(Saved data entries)
··········
/-
Copyright: the b2b-balaban T⁴-continuum CRUX team, row NE7b leaf lineage `t4-ne7b-formalise-leaf-05` (gen 157). Project licence.
-/
import Literature.MathematicalPhysics.QuantumFieldTheory.Balaban1983to89.B9SectEKernel
import Summits.QuantumFields.BalabanUV.T4Continuum.Spine.NE7b.SqrtFormPerturbationLetters
import Mathlib.Analysis.Normed.Module.Basic

/-!
# THE (h2) SLOT IN SUMS-OF-SQUARED-SEMINORMS CURRENCY: IMS localisation by Young's inequality — no matrix `K_F`, no coordinates — for
# `F(x) = Σ_j Φ_j(x)²` with the commutator letter `Φ_j(h_s·x) ≤ |h_s(c_j)|·Φ_j(x) + ρ_{s,j}(x)`: `Σ_s F(h_s·x) ≤ (1+t)F(x) + (1+t⁻¹)Σ_{j,s}ρ_{s,j}(x)²`,
# hence local floors `c_loc·N(h_s·x) ≤ F(h_s·x)` and `Σ_{j,s}ρ² ≤ εN` give `F(x) ≥ ((c_loc − (1+t⁻¹)ε)∕(1+t))·N(x)` in ANY size currency `N`;
# then `B9SectEKernel.gamma0_assembly` BY NAME with `N = ‖·‖²` (row NE7b, node U5c; residual (R2′) family (2), letter (ℓ1); kernel lemmas + junction)

Cell `pub-balaban`, sub-cell `t4`, spine estimate NE7b (`T4WeightBudget.RelWeightBound`; the cell's OWN estimate — NOT PRINTED in [Bałaban 1983–89],
NOT PROVED).  Crux-route work under `Spine/NE7b/`; NOTHING of Bałaban's is asserted; no `def`; zero `sorry`; no `T4Continuum/Support` leaf (FREEZE (0)).
Imports (both with hub oleans): `Literature.….B9SectEKernel` (r1; `gamma0_assembly`) and this lineage's `…SqrtFormPerturbationLetters` (`sum_sq_local_le`,
the plaquette–bond double count); Mathlib `Analysis.Normed.Module.Basic` for §5's linear maps.

WHY.  `…AdmissibleFloorIMS` (this lineage, g153) proves the (h2) slot of print's `γ₀` assembly («covariant Lemma 2.4′», `HOME/b2b-balaban-r1/SectE-interface-proof.md`
§5.5–§5.6) with the IMS step done on the MATRIX `K_F` of the full covariant form (`B9SectEKernel.ims_lower`), so its (cov) letter is an identity of a QUADRATIC
form: `⟨h_s·x, K_F(h_s·x)⟩ = F′_s(u_s(h_s·x))`.  The row's E-side chain at `k = 1` (leaf-02's `…OneStepCurlFormDisplay`, `…CoarseCurlTransportLetters` (CCTL))
writes the covariant curl functional as a NORM of an `𝔸`-valued plaquette element, `X_P(B) = ‖curl_V B(P)‖_𝔸`, and `Y ↦ Σ_P X_P(Y)²` is NOT a quadratic form
when `‖·‖_𝔸` is the C⋆-norm of `M_n(ℂ)`, `n ≥ 2` (the parallelogram law fails on `iE₁₁, iE₂₂`), while the B7 frame (`U1`, `NormOneClass`) cannot be re-run in
the Hilbert–Schmidt currency.  THIS FILE removes the matrix from the (h2) skeleton: IMS localisation for a SUM OF SQUARED SEMINORMS holds by Young's
inequality from the one commutator letter, at the price of the factor `(1+t)⁻¹` (print's constants are not sharp; Theorem E1's arithmetic is re-run in §6),
so that CCTL's (ℓ1) and (cov)∕(iso) are consumed AS NORM STATEMENTS, in whichever single currency the instance runs (answer A-leaf05-g157-1 to leaf-02 g133).

WHAT IS PROVED ([folklore]; `E` any type of fields, `J` the finite index of the square-root functionals `Φ_j` — plaquette curls AND block averages of the FULL
form —, `ι` the cubes, `loc_s` the localisation `x ↦ h_s·x`, `w_s(j)` the cutoff's value at the reference bond of term `j`, `N` the size `Σ_c sz(x c)²`):
* §2 **`sum_sq_localised_le`** — `Σ_s w_s(j)² ≤ 1`, `Φ_j ≥ 0`, (comm) `Φ_j(loc_s x) ≤ |w_s(j)|Φ_j(x) + ρ_{s,j}(x)` ⊢
  `Σ_s Σ_j Φ_j(loc_s x)² ≤ (1+t)Σ_j Φ_j(x)² + (1+t⁻¹)Σ_j Σ_s ρ_{s,j}(x)²` (Young `(a + b)² ≤ (1+t)a² + (1+t⁻¹)b²`, inline); **`ims_floor_of_commutator`** — + (err) `Σ_{j,s} ρ_{s,j}(x)² ≤ εN(x)` on `good`, (part)
  `Σ_s N(loc_s x) = N(x)`, (loc) `c_loc N(loc_s x) ≤ Σ_j Φ_j(loc_s x)²` for `good x`, (full) `Σ_j Φ_j(x)² ≤ F(x)` on `good` ⊢ `((c_loc − (1+t⁻¹)ε)∕(1+t))·N(x) ≤ F(x)`.
* §3 the local step in `N`-currency (Lemma 5.5's shape, as in AFI §1–§2 but for an arbitrary size `N`): `half_sub_le_of_sqrt_letter` (`Σ_j(f_j − g_j)² ≤ δN`
  ⊢ `(Σ g²)∕2 − δN ≤ Σ f²` — CCTL's `sum_sq_X_sub_X1_le` ∕ SFPL's `pert_letter_of_local` is this `hfg`), `local_floor_N` (transport ∘ perturbation ∘ flat:
  `c_loc = c∕2 − δ`).
* §4 **`admissible_floor_seminorm`** — THE (h2) SLOT IN BINDER SHAPE: per cube the five letters (cov) `Σ_j Φ_j(loc_s x)² = F′_s(u_s(loc_s x))` (a NORM
  identity term by term — CCTL `X_gaugeAct_eq`), (iso) `N′_s(u_s(loc_s x)) = N(loc_s x)`, (adm), (pert) `F⁰_s Y∕2 − δN′_s Y ≤ F′_s Y`, (flat) `cN′_s Y ≤ F⁰_s Y`
  on `good⁰_s`, plus §2's (comm)∕(err)∕(part)∕(full) ⊢ `∀ x, good x → ((c∕2 − δ − (1+t⁻¹)ε)∕(1+t))·N x ≤ F x`.
* §5 THE COMMUTATOR LETTER AND `ε` FROM LINEARITY (template for the instance): for bond fields `x : C → W`, terms `T_j x = Σ_{c ∈ inc j} R_{j,c}(x c)` with
  `R_{j,c}` real-linear, `‖R_{j,c}v‖ ≤ ℓ‖v‖` (`ℓ = 1`: the rotations `R(u)` are contractions in `‖·‖_op` AND isometries in `‖·‖_HS`):
  **`norm_term_cutoff_le`** (`‖T_j(h_s·x)‖ ≤ |h_s(c_j)|‖T_j x‖ + ℓΣ_{c∈inc j}|h_s(c) − h_s(c_j)|‖x c‖`), `sum_le_card_mul_of_vanish`,
  **`ims_error_of_letters`** (`|h_s(c) − h_s(c_j)| ≤ λ` on `inc j`, `≤ μ` cubes non-constant on a term, `#inc j ≤ a`, `#{j : c ∈ inc j} ≤ b` ⊢
  `Σ_j Σ_s (ℓΣ_{c∈inc j}|h_s(c) − h_s(c_j)|‖x c‖)² ≤ μℓ²λ²ab·Σ_c ‖x c‖²` — SFPL `sum_sq_local_le` BY NAME; `ε = μℓ²λ²ab`, `λ = c_h(L+1)∕M` in print).
* §6 **`gamma0_assembly_of_seminorm_ims`** — `gamma0_assembly` BY NAME on `E = (m → ℝ)`, `N = (· ⬝ᵥ ·)`, `loc_s x = h_s * x` (a quadratic partition
  of unity splits `⬝ᵥ`: `Σ_s ‖h_s·x‖² = ‖x‖²`, inline) with (h2) := §2: `(((c_loc − (1+t⁻¹)ε)∕(1+t) − κ₂)∕κ₁ − θ)‖B‖² ≤ ⟨B, (P − a − 𝒥)B⟩` on `good`; **`gamma0_value_ge_young_one`** —
  Theorem E1's arithmetic at `t = 1`: `0 ≤ c`, `0 < κ₁ ≤ 40`, `κ₂ ≤ c∕16`, `δ ≤ c∕8`, `ε ≤ c∕16`, `θ ≤ c∕1280` ⊢ `c∕1280 ≤ ((c∕2 − δ − 2ε)∕2 − κ₂)∕κ₁ − θ`.
* §7 toy: one cube, `loc = id`, `w ≡ 1`, `ρ ≡ 0`, `Φ_j x = |x j|` on `Fin 2 → ℝ`: §2 gives `½‖x‖² ≤ ‖x‖²` at `t = 1` (`example`).

NOT HERE (honest): the letters BY VALUE at `k = 1` (CCTL's `τ`∕`8τ`, the flat floor in the chosen currency — `c` in HS, `c∕n` in `‖·‖_op` since
`‖Z‖²_op ≥ ‖Z‖²_HS∕n` —, the partition's `λ, μ`, the average-part perturbation letter); (h1), (hJ); WHICH `F, good` print's step displays ((A3) ∕ (A1c),
NC-NE7b-α UNRULED).  BY-NAME EFFECT ON THE WALL: NONE ((h2) skeleton re-based; the wall is (R2)).  NE7b NOT PRINTED ∕ NOT PROVED; spine PROVED 0∕9;
rung (B)+1 on ONE finite T⁴ — NOT infinite volume, NOT the mass gap, NOT Clay.
HONEST DEPENDENCY: continuum YM on T⁴ ⇐ BetaPertH ∧ nine spine estimates (0/9 proved); BetaPertH ⇐ (D1) ∧ (D4) ∧ CAP+tail; G-an2-4 gates asym, D1 and NE2/3/4.
-/

set_option autoImplicit false

noncomputable section

open Matrix Finset
open Literature.MathematicalPhysics.QuantumFieldTheory.Balaban1983to89.B9SectEKernel (gamma0_assembly)

namespace Summit.QuantumFields.BalabanUV.T4Continuum.NE7b.AdmissibleFloorSeminormIMS

/-! ## §2 IMS localisation for a sum of squared seminorms, from the commutator letter (§1 = Young's inequality, inlined) -/

section IMS

variable {E : Type*} {J ι : Type*} [Fintype J] [Fintype ι]

/-- **THE UPPER LOCALISATION INEQUALITY**: `Σ_s w_s(j)² ≤ 1` (the cutoffs' squares sum to at most one at the reference bond of each term), `Φ_j ≥ 0`,
and the commutator letter `Φ_j(loc_s x) ≤ |w_s(j)|·Φ_j(x) + ρ_{s,j}(x)` ⊢ `Σ_s Σ_j Φ_j(loc_s x)² ≤ (1+t)·Σ_j Φ_j(x)² + (1+t⁻¹)·Σ_j Σ_s ρ_{s,j}(x)²`
— termwise Young, then `Σ_s w_s(j)² ≤ 1`. [folklore] -/
theorem sum_sq_localised_le (Φ : J → E → ℝ) (loc : ι → E → E) (w : ι → J → ℝ) (ρ : ι → J → E → ℝ)
    (hw : ∀ j, ∑ s, w s j ^ 2 ≤ 1) (hΦ : ∀ j y, 0 ≤ Φ j y)
    (hcomm : ∀ s j x, Φ j (loc s x) ≤ |w s j| * Φ j x + ρ s j x)
    {t : ℝ} (ht : 0 < t) (x : E) :
    ∑ s, ∑ j, Φ j (loc s x) ^ 2 ≤ (1 + t) * ∑ j, Φ j x ^ 2 + (1 + t⁻¹) * ∑ j, ∑ s, ρ s j x ^ 2 := by
  have ht1 : 0 ≤ 1 + t := by linarith
  have ht' : t ≠ 0 := ht.ne'
  -- Young: `(a + b)² ≤ (1+t)a² + (1+t⁻¹)b²` (the difference is `t⁻¹(ta − b)²`)
  have young : ∀ a b : ℝ, (a + b) ^ 2 ≤ (1 + t) * a ^ 2 + (1 + t⁻¹) * b ^ 2 := by
    intro a b
    have h : 0 ≤ t⁻¹ * (t * a - b) ^ 2 := by positivity
    have e : t⁻¹ * (t * a - b) ^ 2 = t * a ^ 2 - 2 * (a * b) + t⁻¹ * b ^ 2 := by
      field_simp
      ring
    nlinarith [h, e]
  -- termwise Young on the commutator letter
  have h1 : ∀ s j, Φ j (loc s x) ^ 2 ≤ (1 + t) * Φ j x ^ 2 * w s j ^ 2 + (1 + t⁻¹) * ρ s j x ^ 2 := by
    intro s j
    have hle : Φ j (loc s x) ^ 2 ≤ (|w s j| * Φ j x + ρ s j x) ^ 2 :=
      pow_le_pow_left₀ (hΦ j _) (hcomm s j x) 2
    have hy := young (|w s j| * Φ j x) (ρ s j x)
    rw [mul_pow, sq_abs] at hy
    nlinarith [hle, hy]
  -- per term: sum over the cubes, `Σ_s w_s(j)² ≤ 1`
  have h2 : ∀ j, ∑ s, Φ j (loc s x) ^ 2 ≤ (1 + t) * Φ j x ^ 2 + (1 + t⁻¹) * ∑ s, ρ s j x ^ 2 := by
    intro j
    have hpos : 0 ≤ (1 + t) * Φ j x ^ 2 := mul_nonneg ht1 (sq_nonneg _)
    calc ∑ s, Φ j (loc s x) ^ 2 ≤ ∑ s, ((1 + t) * Φ j x ^ 2 * w s j ^ 2 + (1 + t⁻¹) * ρ s j x ^ 2) :=
          Finset.sum_le_sum fun s _ => h1 s j
      _ = (1 + t) * Φ j x ^ 2 * ∑ s, w s j ^ 2 + (1 + t⁻¹) * ∑ s, ρ s j x ^ 2 := by
          rw [Finset.sum_add_distrib, Finset.mul_sum, Finset.mul_sum]
      _ ≤ (1 + t) * Φ j x ^ 2 * 1 + (1 + t⁻¹) * ∑ s, ρ s j x ^ 2 :=
          add_le_add (mul_le_mul_of_nonneg_left (hw j) hpos) le_rfl
      _ = (1 + t) * Φ j x ^ 2 + (1 + t⁻¹) * ∑ s, ρ s j x ^ 2 := by rw [mul_one]
  rw [Finset.sum_comm]
  calc ∑ j, ∑ s, Φ j (loc s x) ^ 2 ≤ ∑ j, ((1 + t) * Φ j x ^ 2 + (1 + t⁻¹) * ∑ s, ρ s j x ^ 2) :=
        Finset.sum_le_sum fun j _ => h2 j
    _ = (1 + t) * ∑ j, Φ j x ^ 2 + (1 + t⁻¹) * ∑ j, ∑ s, ρ s j x ^ 2 := by
        rw [Finset.sum_add_distrib, Finset.mul_sum, Finset.mul_sum]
··········
Please copy the lines in the records above between the one holding "are contractions in" and the one holding "h_s(c_j)|‖x c‖)² ≤", inclusive, exactly and with no other line.

  `R_{j,c}` real-linear, `‖R_{j,c}v‖ ≤ ℓ‖v‖` (`ℓ = 1`: the rotations `R(u)` are contractions in `‖·‖_op` AND isometries in `‖·‖_HS`):
  **`norm_term_cutoff_le`** (`‖T_j(h_s·x)‖ ≤ |h_s(c_j)|‖T_j x‖ + ℓΣ_{c∈inc j}|h_s(c) − h_s(c_j)|‖x c‖`), `sum_le_card_mul_of_vanish`,
  **`ims_error_of_letters`** (`|h_s(c) − h_s(c_j)| ≤ λ` on `inc j`, `≤ μ` cubes non-constant on a term, `#inc j ≤ a`, `#{j : c ∈ inc j} ≤ b` ⊢
  `Σ_j Σ_s (ℓΣ_{c∈inc j}|h_s(c) − h_s(c_j)|‖x c‖)² ≤ μℓ²λ²ab·Σ_c ‖x c‖²` — SFPL `sum_sq_local_le` BY NAME; `ε = μℓ²λ²ab`, `λ = c_h(L+1)∕M` in print).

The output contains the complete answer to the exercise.